> Dataset records:
------

import Summits.Ventures.CertifiedManyBodySolver.Downfold.EmeryBoxesSLCOThermalCapRetiltBoxp1
import Summits.Ventures.CertifiedManyBodySolver.Downfold.EmeryBoxesSLCOThermalCapWord
import Summits.Ventures.CertifiedManyBodySolver.Downfold.EmeryThermalAtomicFloor
import HarnessLib

/-!
# HIGH-TEMPERATURE-CLOSING `T > 0` WINDOW on Sr0.9La0.1CuO2 #37/M37 cGW-SIC CLASS six-box (electron-doped) — `emeryBoxSLCOClass` (router/EMERY-FLOOR-ORDERS row 55): the ATOMIC-LIMIT floor (full entropy) ∨ the
# family floor, against the re-tilted cap — both sides meet at `6 log 2` as β → 0

Venture CertifiedManyBodySolver, cell `pub/hubbard-downfold` (S1 = ROUTER) × crew hubbard-fast S2 (ii) × (iv) «T > 0 × multi-band» (D-0096 (ii)); seat hubbard-downfold-mod-4
(S1/S2 Emery seam, g17). Namespace `Summit.Ventures.CertifiedManyBodySolver.Downfold`. DOOR: `EmeryThermalAtomicFloor` (`holdsOn_emeryCellPressureAtomicFloor`: Peierls on the
whole occupation basis of the `Cu₄O₈` block, site-wise factorisation; the one-site function is the tree's `atomicPartitionFnReal β U μ`). INPUTS BY NAME: the family floor
`emeryBoxSLCOClass_pressureFloorFam_m59o5` (`EmeryBoxesSLCOThermalCapWord`; C = (-178.670811, -177.779858)), the cap `emeryBoxSLCOClass_pressureCap_m59o5_retilt` (`EmeryBoxesSLCOThermalCapRetiltBoxp1`; `6 log 2 + 48.3066·β`; flat word 49.9260).
ATOMIC DATA: Cu at `μ_d = −(εp + Δ_hi) = 459/50`, `U_d,hi = 243/25`; O at `μ_p = −εp = 59/5`, `U_p,hi = 63/10` ⇒ classical slope 43.7800·β (family slope 44.6677; cap 48.3066).
RESULT: **`emeryBoxSLCOClass_pressureWindowHighT_m59o5`**: `max(atomic, family) ≤ P_cell ≤ 6 log 2 + 48.3066·β` on the whole box, every β ≥ 0; width → 0 as β → 0 (both sides `6 log 2`,
`emeryBoxSLCOClass_pressure_beta_zero_m59o5`); crossover β* ≈ 0.992 (T* ≈ 11700 K) below which the atomic floor is the better floor [float].

Everything PROVED (0 sorry); no definition. HONEST FRAMING: CERTIFIED inequalities on a SCREENING/EXTRAPOLATED-grade object; the atomic floor ignores hopping (its slope sits
0.8877 below the family floor's), so at physical temperatures (β ≈ 20–40 eV⁻¹) the family floor still decides and thermal scales are NOT resolved there; what is new
is the correct INFINITE-TEMPERATURE closure of the window and a certified high-T regime (β ≲ β*) with width `≈ 4.5266·β`; grand-canonical at the stated level; no phase word;
no router number moves. WHAT-THIS-IS-NOT: a new certificate (pure algebra on landed objects; zero kit).
-/

noncomputable section

namespace Summit.Ventures.CertifiedManyBodySolver.Downfold

open NonemptyInterval Matrix Finset Literature.Probability.LatticeModels
open Literature.MathematicalPhysics.QuantumLattice Literature.Computation.Certificates
open Summit.Ventures.CertifiedManyBodySolver.Certificates OccupationCode ClusterLowerBound
open scoped BigOperators ComplexOrder

/-! ## §1 The atomic-limit floor on the box at εp = -59/5 -/

/-- **ATOMIC-LIMIT `T > 0` FLOOR** on the whole `emeryBoxSLCOClass`, cuprate signs, level εp = -59/5 (chemical potential 59/5 eV), EVERY β ≥ 0:
`log z₀(β; U_d = 243/25, μ_d = 459/50) + 2·log z₀(β; U_p = 63/10, μ_p = 59/5) ≤ P_cell` with `z₀(β; U, μ) = 1 + 2e^{βμ} + e^{−β(U−2μ)}` (`atomicPartitionFnReal`; Cu at the
box's upper level `εp + Δ_hi = -459/50` and `U_d,hi`, O at `εp` and `U_p,hi`). Value `6 log 2` at β = 0; slope `43.7800·β` as β → ∞ (classical minimum, no hopping).
[cite: Ruelle1969, §2.5–2.6] [cite: Ueltschi1999, §3] -/
theorem emeryBoxSLCOClass_pressureAtomicFloor_m59o5 {β : ℝ} (hβ : 0 ≤ β) :
    HoldsOn (fun p : EmeryCoord → ℝ => Real.log (atomicPartitionFnReal β (243/25 : ℝ) (459/50 : ℝ)) + 2 * Real.log (atomicPartitionFnReal β (63/10 : ℝ) (59/5 : ℝ)) ≤ emeryCellPressure β (emeryLine cuprateSigns (emeryLineCoords (((-59/5 : ℚ)) : ℝ) p))) emeryBoxSLCOClass := by
  intro p hp
  have h := holdsOn_emeryCellPressureAtomicFloor (E := emeryBoxSLCOClass) (eA := slcoClassEmery_tpd) (eB := slcoClassEmery_tpp) (eD := slcoClassEmery_Delta) (eUd := slcoClassEmery_Udd) (eUp := slcoClassEmery_Upp) (-59/5) rfl rfl rfl rfl rfl cuprateSigns hβ p hp
  simp only [slcoClassEmery_Delta, slcoClassEmery_Udd, slcoClassEmery_Upp, Entry.encl_ofEnds_snd] at h
  push_cast at h
  norm_num at h ⊢
  exact h

/-! ## §2 The best floor and the HIGH-TEMPERATURE-CLOSING window -/

/-- **BEST `T > 0` FLOOR = max(atomic, family)** on the whole box at εp = -59/5, every β ≥ 0: the atomic floor (full entropy, slope 43.7800) wins for
β < β* ≈ 0.992 (T > 11700 K), the family floor `emeryBoxSLCOClass_pressureFloorFam_m59o5` (slope 44.6677, entropy ¼·log 2) for β > β*. [cite: Ruelle1969, §2.5–2.6] [cite: Israel1979, Lemma II.3.1] -/
theorem emeryBoxSLCOClass_pressureFloorBest_m59o5 {β : ℝ} (hβ : 0 ≤ β) :
    HoldsOn (fun p : EmeryCoord → ℝ => max (Real.log (atomicPartitionFnReal β (243/25 : ℝ) (459/50 : ℝ)) + 2 * Real.log (atomicPartitionFnReal β (63/10 : ℝ) (59/5 : ℝ))) (Real.log (Real.exp (-(β * (-178670811/1000000 : ℝ))) + Real.exp (-(β * (-88889929/500000 : ℝ)))) / 4) ≤ emeryCellPressure β (emeryLine cuprateSigns (emeryLineCoords (((-59/5 : ℚ)) : ℝ) p))) emeryBoxSLCOClass :=
  fun p hp => max_le (emeryBoxSLCOClass_pressureAtomicFloor_m59o5 hβ p hp) (emeryBoxSLCOClass_pressureFloorFam_m59o5 hβ p hp)

/-- **THE HIGH-TEMPERATURE-CLOSING TWO-SIDED `T > 0` WINDOW** (hypothesis-free on both sides) on the whole `emeryBoxSLCOClass`, level εp = -59/5, EVERY β ≥ 0:
`max(atomic, family) ≤ P_cell ≤ 6 log 2 + β·966131563/20000000` (cap = `emeryBoxSLCOClass_pressureCap_m59o5_retilt`, hubbard-box-p1 re-tilted). BOTH SIDES EQUAL `6 log 2` AT β = 0; the width is `O(β)` for small β
(slope gap 4.5266 against the atomic floor, 3.6389 against the family floor). Table [float; `T = 11604.5/β` K]:
| β (1/eV) | T (K) | atomic floor | family floor | best floor | cap | width |
|---|---|---|---|---|---|---|
| 0.01 | 1160450 | 4.4356 | 0.6189 | 4.4356 | 4.6419 | 0.2064 |
| 0.1 | 116045 | 7.2787 | 4.6292 | 7.2787 | 8.9895 | 1.7108 |
| 0.5 | 23209 | 23.1511 | 22.4576 | 23.1511 | 28.3122 | 5.1611 |
| 1 | 11604 | 44.7452 | 44.7536 | 44.7536 | 52.4655 | 7.7118 |
| 2 | 5802 | 88.4100 | 89.3743 | 89.3743 | 100.7720 | 11.3977 |
| 5 | 2321 | 219.6262 | 223.3414 | 223.3414 | 245.6918 | 22.3504 |
| 10 | 1160 | 438.4954 | 446.6771 | 446.6771 | 487.2247 | 40.5476 |
| 20 | 580 | 876.2932 | 893.3541 | 893.3541 | 970.2904 | 76.9364 |
| 40 | 290 | 1751.8931 | 1786.7081 | 1786.7081 | 1936.4220 | 149.7139 |
[cite: Israel1979, Thm. I.2.4] [cite: Ruelle1969, §2.5–2.6] [cite: Ueltschi1999, §3] -/
theorem emeryBoxSLCOClass_pressureWindowHighT_m59o5 {β : ℝ} (hβ : 0 ≤ β) :
    HoldsOn (fun p : EmeryCoord → ℝ =>
      max (Real.log (atomicPartitionFnReal β (243/25 : ℝ) (459/50 : ℝ)) + 2 * Real.log (atomicPartitionFnReal β (63/10 : ℝ) (59/5 : ℝ))) (Real.log (Real.exp (-(β * (-178670811/1000000 : ℝ))) + Real.exp (-(β * (-88889929/500000 : ℝ)))) / 4) ≤ emeryCellPressure β (emeryLine cuprateSigns (emeryLineCoords (((-59/5 : ℚ)) : ℝ) p)) ∧
      emeryCellPressure β (emeryLine cuprateSigns (emeryLineCoords (((-59/5 : ℚ)) : ℝ) p)) ≤ 6 * Real.log 2 + β * (966131563/20000000 : ℝ)) emeryBoxSLCOClass :=
  fun p hp => ⟨emeryBoxSLCOClass_pressureFloorBest_m59o5 hβ p hp, by simpa using emeryBoxSLCOClass_pressureCap_m59o5_retilt hβ p hp⟩

/-- **At β = 0 the window is a point**: `P_cell(0, ·) = 6 log 2` on the whole box (floor and cap coincide). [cite: Ueltschi1999, §3] -/
theorem emeryBoxSLCOClass_pressure_beta_zero_m59o5 :
    HoldsOn (fun p : EmeryCoord → ℝ => emeryCellPressure 0 (emeryLine cuprateSigns (emeryLineCoords (((-59/5 : ℚ)) : ℝ) p)) = 6 * Real.log 2) emeryBoxSLCOClass := by
  intro p hp
  have h := emeryBoxSLCOClass_pressureWindowHighT_m59o5 le_rfl p hp
  rw [atomicPartitionFnReal_beta_zero, atomicPartitionFnReal_beta_zero, show (4 : ℝ) = 2 ^ 2 by norm_num, Real.log_pow] at h
  push_cast at h
  have h1 := (le_max_left _ _).trans h.1
  linarith [h.2]

end Summit.Ventures.CertifiedManyBodySolver.Downfold

end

------

> Exercise:
For the lines above, output exactly those from the line containing "# family floor, against" through the line containing "Venture CertifiedManyBodySolver, cell", and skip the others.

> Output of the task:
# family floor, against the re-tilted cap — both sides meet at `6 log 2` as β → 0

Venture CertifiedManyBodySolver, cell `pub/hubbard-downfold` (S1 = ROUTER) × crew hubbard-fast S2 (ii) × (iv) «T > 0 × multi-band» (D-0096 (ii)); seat hubbard-downfold-mod-4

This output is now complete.